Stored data
━━━

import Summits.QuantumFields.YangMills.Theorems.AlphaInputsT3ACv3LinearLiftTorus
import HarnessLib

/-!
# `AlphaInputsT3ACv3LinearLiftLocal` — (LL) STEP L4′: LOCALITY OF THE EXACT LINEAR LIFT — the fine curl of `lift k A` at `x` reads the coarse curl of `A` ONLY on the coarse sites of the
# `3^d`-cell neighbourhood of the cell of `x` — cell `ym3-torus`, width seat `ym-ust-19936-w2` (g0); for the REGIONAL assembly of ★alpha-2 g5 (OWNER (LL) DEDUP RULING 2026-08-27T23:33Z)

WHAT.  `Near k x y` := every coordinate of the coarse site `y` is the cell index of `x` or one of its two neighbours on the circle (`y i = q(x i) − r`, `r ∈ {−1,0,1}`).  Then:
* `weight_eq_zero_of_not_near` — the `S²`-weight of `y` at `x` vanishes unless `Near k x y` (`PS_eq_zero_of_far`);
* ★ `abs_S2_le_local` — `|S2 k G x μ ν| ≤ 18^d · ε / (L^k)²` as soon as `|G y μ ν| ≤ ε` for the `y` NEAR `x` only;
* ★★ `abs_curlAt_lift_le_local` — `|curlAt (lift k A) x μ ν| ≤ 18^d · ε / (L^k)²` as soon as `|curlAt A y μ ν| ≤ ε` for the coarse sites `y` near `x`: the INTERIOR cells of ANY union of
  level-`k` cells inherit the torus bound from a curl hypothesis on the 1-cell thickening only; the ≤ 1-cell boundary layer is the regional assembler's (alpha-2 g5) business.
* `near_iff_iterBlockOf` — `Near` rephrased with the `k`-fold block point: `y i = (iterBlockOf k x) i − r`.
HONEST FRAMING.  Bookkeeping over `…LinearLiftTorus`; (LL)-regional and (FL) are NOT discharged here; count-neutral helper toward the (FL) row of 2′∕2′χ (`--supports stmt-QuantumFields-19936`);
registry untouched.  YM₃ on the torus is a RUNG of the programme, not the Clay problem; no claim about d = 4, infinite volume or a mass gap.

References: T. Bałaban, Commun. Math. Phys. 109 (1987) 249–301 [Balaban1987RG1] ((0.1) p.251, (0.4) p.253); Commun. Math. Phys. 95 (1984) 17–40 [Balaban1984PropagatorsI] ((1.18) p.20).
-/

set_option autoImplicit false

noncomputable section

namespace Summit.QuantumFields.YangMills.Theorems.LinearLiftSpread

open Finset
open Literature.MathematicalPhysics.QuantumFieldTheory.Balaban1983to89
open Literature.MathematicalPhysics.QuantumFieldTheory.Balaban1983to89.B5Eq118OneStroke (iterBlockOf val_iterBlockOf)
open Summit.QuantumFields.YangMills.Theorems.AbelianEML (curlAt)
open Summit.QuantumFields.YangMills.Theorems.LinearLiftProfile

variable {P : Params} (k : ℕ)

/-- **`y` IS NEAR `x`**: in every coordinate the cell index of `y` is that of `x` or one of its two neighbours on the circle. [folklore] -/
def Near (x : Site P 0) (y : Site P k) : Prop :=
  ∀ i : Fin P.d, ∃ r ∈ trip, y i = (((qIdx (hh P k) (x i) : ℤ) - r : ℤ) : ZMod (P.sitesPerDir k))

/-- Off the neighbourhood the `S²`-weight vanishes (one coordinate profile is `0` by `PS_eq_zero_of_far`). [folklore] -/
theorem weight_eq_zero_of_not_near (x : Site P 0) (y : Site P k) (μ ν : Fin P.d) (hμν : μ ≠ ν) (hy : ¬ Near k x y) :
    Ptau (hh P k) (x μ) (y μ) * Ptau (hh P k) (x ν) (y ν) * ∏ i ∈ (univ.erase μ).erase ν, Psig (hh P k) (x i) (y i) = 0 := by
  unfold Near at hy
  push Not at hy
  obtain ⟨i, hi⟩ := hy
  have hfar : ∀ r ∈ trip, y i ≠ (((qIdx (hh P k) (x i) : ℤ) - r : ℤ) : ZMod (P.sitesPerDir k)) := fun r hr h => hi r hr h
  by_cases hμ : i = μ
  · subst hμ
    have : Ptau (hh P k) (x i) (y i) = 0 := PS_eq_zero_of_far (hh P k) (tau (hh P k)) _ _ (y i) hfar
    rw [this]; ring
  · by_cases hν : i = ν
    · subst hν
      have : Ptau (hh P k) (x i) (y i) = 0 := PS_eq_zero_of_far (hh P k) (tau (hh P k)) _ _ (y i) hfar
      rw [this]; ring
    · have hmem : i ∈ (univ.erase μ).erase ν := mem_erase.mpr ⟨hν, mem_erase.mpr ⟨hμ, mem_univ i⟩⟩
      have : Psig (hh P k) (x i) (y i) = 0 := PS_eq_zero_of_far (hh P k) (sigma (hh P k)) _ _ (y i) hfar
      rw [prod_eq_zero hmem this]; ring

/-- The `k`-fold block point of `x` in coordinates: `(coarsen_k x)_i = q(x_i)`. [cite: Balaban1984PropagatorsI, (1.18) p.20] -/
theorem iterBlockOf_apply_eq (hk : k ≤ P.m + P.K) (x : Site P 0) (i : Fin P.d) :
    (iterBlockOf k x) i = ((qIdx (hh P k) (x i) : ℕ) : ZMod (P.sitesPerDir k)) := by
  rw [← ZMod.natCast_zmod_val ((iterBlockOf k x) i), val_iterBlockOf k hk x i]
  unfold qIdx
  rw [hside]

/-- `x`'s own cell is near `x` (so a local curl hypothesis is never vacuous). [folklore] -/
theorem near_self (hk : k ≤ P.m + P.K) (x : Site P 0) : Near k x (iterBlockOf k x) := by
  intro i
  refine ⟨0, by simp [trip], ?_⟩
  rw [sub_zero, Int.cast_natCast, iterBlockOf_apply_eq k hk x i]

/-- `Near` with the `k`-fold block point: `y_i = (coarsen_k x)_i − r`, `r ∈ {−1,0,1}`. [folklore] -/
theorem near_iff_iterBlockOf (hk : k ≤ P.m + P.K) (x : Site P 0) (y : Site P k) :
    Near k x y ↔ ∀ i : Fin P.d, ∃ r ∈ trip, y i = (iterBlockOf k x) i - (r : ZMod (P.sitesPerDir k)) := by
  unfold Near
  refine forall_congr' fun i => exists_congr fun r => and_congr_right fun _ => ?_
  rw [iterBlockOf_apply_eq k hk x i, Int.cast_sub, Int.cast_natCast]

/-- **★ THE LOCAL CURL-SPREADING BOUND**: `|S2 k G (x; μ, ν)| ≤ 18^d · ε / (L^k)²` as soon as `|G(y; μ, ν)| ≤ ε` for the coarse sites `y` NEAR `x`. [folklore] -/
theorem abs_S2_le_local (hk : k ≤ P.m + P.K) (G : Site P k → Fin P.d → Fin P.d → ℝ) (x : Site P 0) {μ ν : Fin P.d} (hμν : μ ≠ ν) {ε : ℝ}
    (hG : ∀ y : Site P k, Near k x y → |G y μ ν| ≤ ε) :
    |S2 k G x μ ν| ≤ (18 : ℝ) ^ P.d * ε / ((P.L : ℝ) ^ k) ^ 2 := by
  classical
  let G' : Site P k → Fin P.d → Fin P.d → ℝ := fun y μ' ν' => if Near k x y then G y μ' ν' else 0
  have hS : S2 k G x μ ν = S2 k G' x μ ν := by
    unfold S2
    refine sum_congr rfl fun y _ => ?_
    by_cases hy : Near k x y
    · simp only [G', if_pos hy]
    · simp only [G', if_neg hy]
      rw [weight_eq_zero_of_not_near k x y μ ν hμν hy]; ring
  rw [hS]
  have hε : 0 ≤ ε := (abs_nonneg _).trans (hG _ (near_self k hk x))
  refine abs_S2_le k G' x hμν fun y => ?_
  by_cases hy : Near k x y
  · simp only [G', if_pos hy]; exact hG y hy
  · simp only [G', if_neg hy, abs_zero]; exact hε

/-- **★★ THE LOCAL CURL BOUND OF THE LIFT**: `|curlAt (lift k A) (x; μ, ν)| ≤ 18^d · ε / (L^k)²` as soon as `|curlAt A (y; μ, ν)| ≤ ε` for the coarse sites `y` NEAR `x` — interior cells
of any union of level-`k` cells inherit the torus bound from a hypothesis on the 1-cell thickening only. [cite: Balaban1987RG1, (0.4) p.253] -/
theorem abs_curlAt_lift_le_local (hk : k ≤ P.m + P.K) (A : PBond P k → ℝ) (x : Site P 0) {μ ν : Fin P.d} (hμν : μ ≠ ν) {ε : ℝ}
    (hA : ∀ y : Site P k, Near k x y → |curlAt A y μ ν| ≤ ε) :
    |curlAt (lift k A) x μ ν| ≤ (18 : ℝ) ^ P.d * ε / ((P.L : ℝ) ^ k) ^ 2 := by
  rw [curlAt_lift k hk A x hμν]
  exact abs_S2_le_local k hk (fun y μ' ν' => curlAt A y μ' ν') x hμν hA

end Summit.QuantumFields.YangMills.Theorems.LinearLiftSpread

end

━━━

Each line of the data in which the string "every" appears needs to be copied.

§ **THE COMPLETED TASK**
WHAT.  `Near k x y` := every coordinate of the coarse site `y` is the cell index of `x` or one of its two neighbours on the circle (`y i = q(x i) − r`, `r ∈ {−1,0,1}`).  Then:
/-- **`y` IS NEAR `x`**: in every coordinate the cell index of `y` is that of `x` or one of its two neighbours on the circle. [folklore] -/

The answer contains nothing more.